PROBLEM TO WORK ON: The reply to the records below should contain exactly the lines from the line with "ZMod (P.sitesPerDir k" through the line with "covLaplacianN C Ω A φ", and nothing besides.

▬▬▬▬▬▬▬▬▬▬

/-- `|x − (x − L^kε e_μ)| ≤ 1` in lattice units. [cite: Balaban1982Higgs1, (1.3) p.604] -/
theorem tdist_unshift_le_one (x : HiggsLattice.Site P k) (μ : Fin P.d) :
    HiggsLattice.Site.tdist x (x.unshift μ) ≤ 1 := by
  unfold HiggsLattice.Site.tdist
  refine Finset.sup_le fun ν _ => ?_
  by_cases hν : ν = μ
  · subst hν
    calc min (x ν - x.unshift ν ν).val (x.unshift ν ν - x ν).val ≤ (x ν - x.unshift ν ν).val := min_le_left _ _
      _ = (1 : ZMod (P.sitesPerDir k ν)).val := by rw [HiggsLattice.Site.unshift, Function.update_self, sub_sub_cancel]
      _ ≤ 1 := by rw [ZMod.val_one_eq_one_mod]; exact Nat.mod_le 1 _
  · have h : x.unshift μ ν = x ν := by rw [HiggsLattice.Site.unshift, Function.update_of_ne hν]
    rw [h, sub_self, ZMod.val_zero, min_self]
    exact Nat.zero_le 1

/-! ## §2 Locality of the covariant Neumann Laplacian -/

section Locality

variable (C : ChargeData N) (Ω : Finset (HiggsLattice.Site P k)) (A : HiggsLattice.VecField P k)

/-- The forward term at `x` in direction `μ` sees only `φ(x)` and `φ(x + ηe_μ)`: it kills a basis field `e_q` whose site is
neither. [cite: Balaban1982Higgs1, (1.11) p.605] -/
theorem fwdTerm_cb_eq_zero {q : HiggsLattice.Site P k × Ix N} {x : HiggsLattice.Site P k} {μ : Fin P.d} (hx : x ≠ q.1)
    (hμ : x.shift μ ≠ q.1) : fwdTerm C Ω A x μ (cb P N k q) = 0 := by
  unfold fwdTerm
  split_ifs
  · simp [cb_apply_of_ne hx, cb_apply_of_ne hμ]
  · rfl

/-- The backward term at `x` in direction `μ` sees only `φ(x)` and `φ(x − ηe_μ)`. [cite: Balaban1982Higgs1, (1.11) p.605] -/
theorem bwdTerm_cb_eq_zero {q : HiggsLattice.Site P k × Ix N} {x : HiggsLattice.Site P k} {μ : Fin P.d} (hx : x ≠ q.1)
    (hμ : x.unshift μ ≠ q.1) : bwdTerm C Ω A x μ (cb P N k q) = 0 := by
  unfold bwdTerm
  split_ifs
  · simp [cb_apply_of_ne hx, cb_apply_of_ne hμ]
  · rfl

/-- Pointwise form of the operator (1.11)/(2.17): `(−Δ^{η,N}_{A,Ω}φ)(x) = η^{−2}Σ_μ(forward + backward terms)`.
[cite: Balaban1982Higgs1, (1.11) p.605] -/
theorem covLaplacianN_apply (φ : ScalarField P k N) (x : HiggsLattice.Site P k) :
    covLaplacianN C Ω A φ x = ((P.mesh k)⁻¹ ^ 2) • ∑ μ : Fin P.d, (fwdTerm C Ω A x μ φ + bwdTerm C Ω A x μ φ) := by
  rw [covLaplacianN, LinearMap.pi_apply, LinearMap.smul_apply, LinearMap.sum_apply]
  rfl

/-- **Locality**: `(−Δ^{η,N}_{A,Ω}e_q)(x) = 0` unless `x = x_q` or `x ± ηe_μ = x_q` for some `μ` — every `A`, `Ω`, level.
[cite: Balaban1982Higgs1, (1.11) p.605] -/
theorem covLaplacianN_cb_apply_eq_zero {q : HiggsLattice.Site P k × Ix N} {x : HiggsLattice.Site P k} (hx : x ≠ q.1)
    (hs : ∀ μ, x.shift μ ≠ q.1) (hu : ∀ μ, x.unshift μ ≠ q.1) : covLaplacianN C Ω A (cb P N k q) x = 0 := by
  rw [covLaplacianN_apply]
  have : ∑ μ : Fin P.d, (fwdTerm C Ω A x μ (cb P N k q) + bwdTerm C Ω A x μ (cb P N k q)) = 0 :=
    Finset.sum_eq_zero fun μ _ => by rw [fwdTerm_cb_eq_zero C Ω A hx (hs μ), bwdTerm_cb_eq_zero C Ω A hx (hu μ), add_zero]
  rw [this, smul_zero]

/-- If `|x − x_q| > 1` then `x` is neither `x_q` nor a neighbour of it. [cite: Balaban1982Higgs1, (1.3) p.604] -/
theorem far_apart {x y : HiggsLattice.Site P k} (h : 1 < HiggsLattice.Site.tdist x y) :
    x ≠ y ∧ (∀ μ, x.shift μ ≠ y) ∧ (∀ μ, x.unshift μ ≠ y) := by
  refine ⟨fun hxy => ?_, fun μ hμ => ?_, fun μ hμ => ?_⟩
  · rw [hxy, tdist_self] at h
    exact Nat.not_lt_zero 1 h
  · rw [← hμ] at h
    exact absurd (tdist_shift_le_one x μ) (not_le.mpr h)
  · rw [← hμ] at h
    exact absurd (tdist_unshift_le_one x μ) (not_le.mpr h)

end Locality

section LevelZero

variable (C : ChargeData N) (Ω : Finset (HiggsLattice.Site P 0)) (A : HiggsLattice.VecField P 0) (msq a : ℝ)

/-- **`Δ^{(0),ε}(Ω, A) = −Δ^{ε,N}_{A,Ω} + m²` has a nearest-neighbour kernel**: `Δ^{(0),ε}(Ω,A)(p, q) = 0` whenever
`|x_p − x_q| > 1` — every `A`, `Ω`, `m²`. [cite: Balaban1982Higgs1, (2.17) p.610] -/
theorem mat_deltaKA_zero_eq_zero {p q : HiggsLattice.Site P 0 × Ix N} (h : 1 < HiggsLattice.Site.tdist p.1 q.1) :
    mat (deltaKA C Ω A msq a 0) p q = 0 := by
  obtain ⟨hx, hs, hu⟩ := far_apart h
  rw [mat_apply, fieldCoord_apply, deltaKA_zero, delta0, LinearMap.add_apply, LinearMap.smul_apply, LinearMap.id_apply,
    Pi.add_apply, Pi.smul_apply, covLaplacianN_cb_apply_eq_zero C Ω A hx hs hu, cb_apply_of_ne hx, smul_zero, add_zero,
    map_zero, Pi.zero_apply]

/-! ## §3 Size of the entries and (5.4) at level `0` -/

/-- **`|Δ^{(0),ε}(Ω,A)(p, q)| ≤ 4dε^{−2} + m²`** (`m² ≥ 0`), every `A`, `Ω`: polarisation of
`m²‖f‖² ≤ ⟨f, Δ^{(0)}f⟩ ≤ (4dε^{−2} + m²)‖f‖²` (`B1Eq230FluctCovPos.siteInner_deltaKA_zero_ge`,
`B1Ineq233Upper.siteInner_deltaKA_zero_le`). [cite: Balaban1982Higgs1, (2.17) p.610] -/
theorem abs_mat_deltaKA_zero_le_const (hmsq : 0 ≤ msq) (p q : HiggsLattice.Site P 0 × Ix N) :
    |mat (deltaKA C Ω A msq a 0) p q| ≤ 4 * P.d * (P.mesh 0)⁻¹ ^ 2 + msq :=
  abs_mat_le_of_form_bounds (siteInner_deltaKA_comm C Ω A msq a 0)
    (fun f => (mul_nonneg hmsq (siteInner_self_nonneg f)).trans (siteInner_deltaKA_zero_ge C Ω A msq a f))
    (fun f => siteInner_deltaKA_zero_le C Ω A msq a f) p q

/-- **(5.4) for `Δ^{(0),ε}(Ω, A)`, every `A`, `Ω`, every rate `δ ≥ 0`**:
`|Δ^{(0),ε}(Ω,A)(p, q)| ≤ (4dε^{−2} + m²)e^{δ}·e^{−δ|x_p − x_q|}` (`m² ≥ 0`). [cite: Balaban1983RegularityDecay, (5.4) p.594] -/
theorem abs_mat_deltaKA_zero_le (hmsq : 0 ≤ msq) {δ : ℝ} (hδ : 0 ≤ δ) (p q : HiggsLattice.Site P 0 × Ix N) :
    |mat (deltaKA C Ω A msq a 0) p q| ≤
      (4 * P.d * (P.mesh 0)⁻¹ ^ 2 + msq) * Real.exp δ * Real.exp (-(δ * (HiggsLattice.Site.tdist p.1 q.1 : ℝ))) := by
  have hB : 0 ≤ 4 * (P.d : ℝ) * (P.mesh 0)⁻¹ ^ 2 + msq := by positivity
  by_cases h : HiggsLattice.Site.tdist p.1 q.1 ≤ 1
  · have ht : (HiggsLattice.Site.tdist p.1 q.1 : ℝ) ≤ 1 := by exact_mod_cast h
    calc |mat (deltaKA C Ω A msq a 0) p q| ≤ 4 * P.d * (P.mesh 0)⁻¹ ^ 2 + msq :=
          abs_mat_deltaKA_zero_le_const C Ω A msq a hmsq p q
      _ = (4 * P.d * (P.mesh 0)⁻¹ ^ 2 + msq) * 1 := (mul_one _).symm
      _ ≤ (4 * P.d * (P.mesh 0)⁻¹ ^ 2 + msq) *
            (Real.exp δ * Real.exp (-(δ * (HiggsLattice.Site.tdist p.1 q.1 : ℝ)))) := by
          refine mul_le_mul_of_nonneg_left ?_ hB
          rw [← Real.exp_add]
          exact Real.one_le_exp (by nlinarith)
      _ = _ := by ring
  · rw [mat_deltaKA_zero_eq_zero C Ω A msq a (not_le.mp h), abs_zero]
    positivity

/-- **(5.4) at level `0` for the whole precision operator `a(Lε)^{−2}P(A) + Δ^{(0),ε}(Ω, A)`**, every `A`, `Ω`, every rate
`δ ≥ 0` (`a ≥ 0`, `m² ≥ 0`, `0 < K`): `c₀(δ) = a(Lε)^{−2}e^{δ(L−1)} + (4dε^{−2} + m²)e^{δ}`.
[cite: Balaban1983RegularityDecay, (5.4) p.594] -/
theorem hker_precOpA_levelZero (hK : 0 < P.K) (ha : 0 ≤ a) (hmsq : 0 ≤ msq) {δ : ℝ} (hδ : 0 ≤ δ)
    (p q : HiggsLattice.Site P 0 × Ix N) :
    |mat (precOpA C Ω A msq a 0) p q| ≤
      (a * ((P.mesh (0 + 1))⁻¹ ^ 2) * Real.exp (δ * ((P.L : ℝ) - 1)) +
          (4 * P.d * (P.mesh 0)⁻¹ ^ 2 + msq) * Real.exp δ) *
        Real.exp (-(δ * (HiggsLattice.Site.tdist p.1 q.1 : ℝ))) :=
  hker_precOpA_of_deltaKA C A Ω msq a hK ha hδ (fun p q => abs_mat_deltaKA_zero_le C Ω A msq a hmsq hδ p q) p q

▬▬▬▬▬▬▬▬▬▬

SOLUTION:
      _ = (1 : ZMod (P.sitesPerDir k ν)).val := by rw [HiggsLattice.Site.unshift, Function.update_self, sub_sub_cancel]
      _ ≤ 1 := by rw [ZMod.val_one_eq_one_mod]; exact Nat.mod_le 1 _
  · have h : x.unshift μ ν = x ν := by rw [HiggsLattice.Site.unshift, Function.update_of_ne hν]
    rw [h, sub_self, ZMod.val_zero, min_self]
    exact Nat.zero_le 1

/-! ## §2 Locality of the covariant Neumann Laplacian -/

section Locality

variable (C : ChargeData N) (Ω : Finset (HiggsLattice.Site P k)) (A : HiggsLattice.VecField P k)

/-- The forward term at `x` in direction `μ` sees only `φ(x)` and `φ(x + ηe_μ)`: it kills a basis field `e_q` whose site is
neither. [cite: Balaban1982Higgs1, (1.11) p.605] -/
theorem fwdTerm_cb_eq_zero {q : HiggsLattice.Site P k × Ix N} {x : HiggsLattice.Site P k} {μ : Fin P.d} (hx : x ≠ q.1)
    (hμ : x.shift μ ≠ q.1) : fwdTerm C Ω A x μ (cb P N k q) = 0 := by
  unfold fwdTerm
  split_ifs
  · simp [cb_apply_of_ne hx, cb_apply_of_ne hμ]
  · rfl

/-- The backward term at `x` in direction `μ` sees only `φ(x)` and `φ(x − ηe_μ)`. [cite: Balaban1982Higgs1, (1.11) p.605] -/
theorem bwdTerm_cb_eq_zero {q : HiggsLattice.Site P k × Ix N} {x : HiggsLattice.Site P k} {μ : Fin P.d} (hx : x ≠ q.1)
    (hμ : x.unshift μ ≠ q.1) : bwdTerm C Ω A x μ (cb P N k q) = 0 := by
  unfold bwdTerm
  split_ifs
  · simp [cb_apply_of_ne hx, cb_apply_of_ne hμ]
  · rfl

/-- Pointwise form of the operator (1.11)/(2.17): `(−Δ^{η,N}_{A,Ω}φ)(x) = η^{−2}Σ_μ(forward + backward terms)`.
[cite: Balaban1982Higgs1, (1.11) p.605] -/
theorem covLaplacianN_apply (φ : ScalarField P k N) (x : HiggsLattice.Site P k) :
    covLaplacianN C Ω A φ x = ((P.mesh k)⁻¹ ^ 2) • ∑ μ : Fin P.d, (fwdTerm C Ω A x μ φ + bwdTerm C Ω A x μ φ) := by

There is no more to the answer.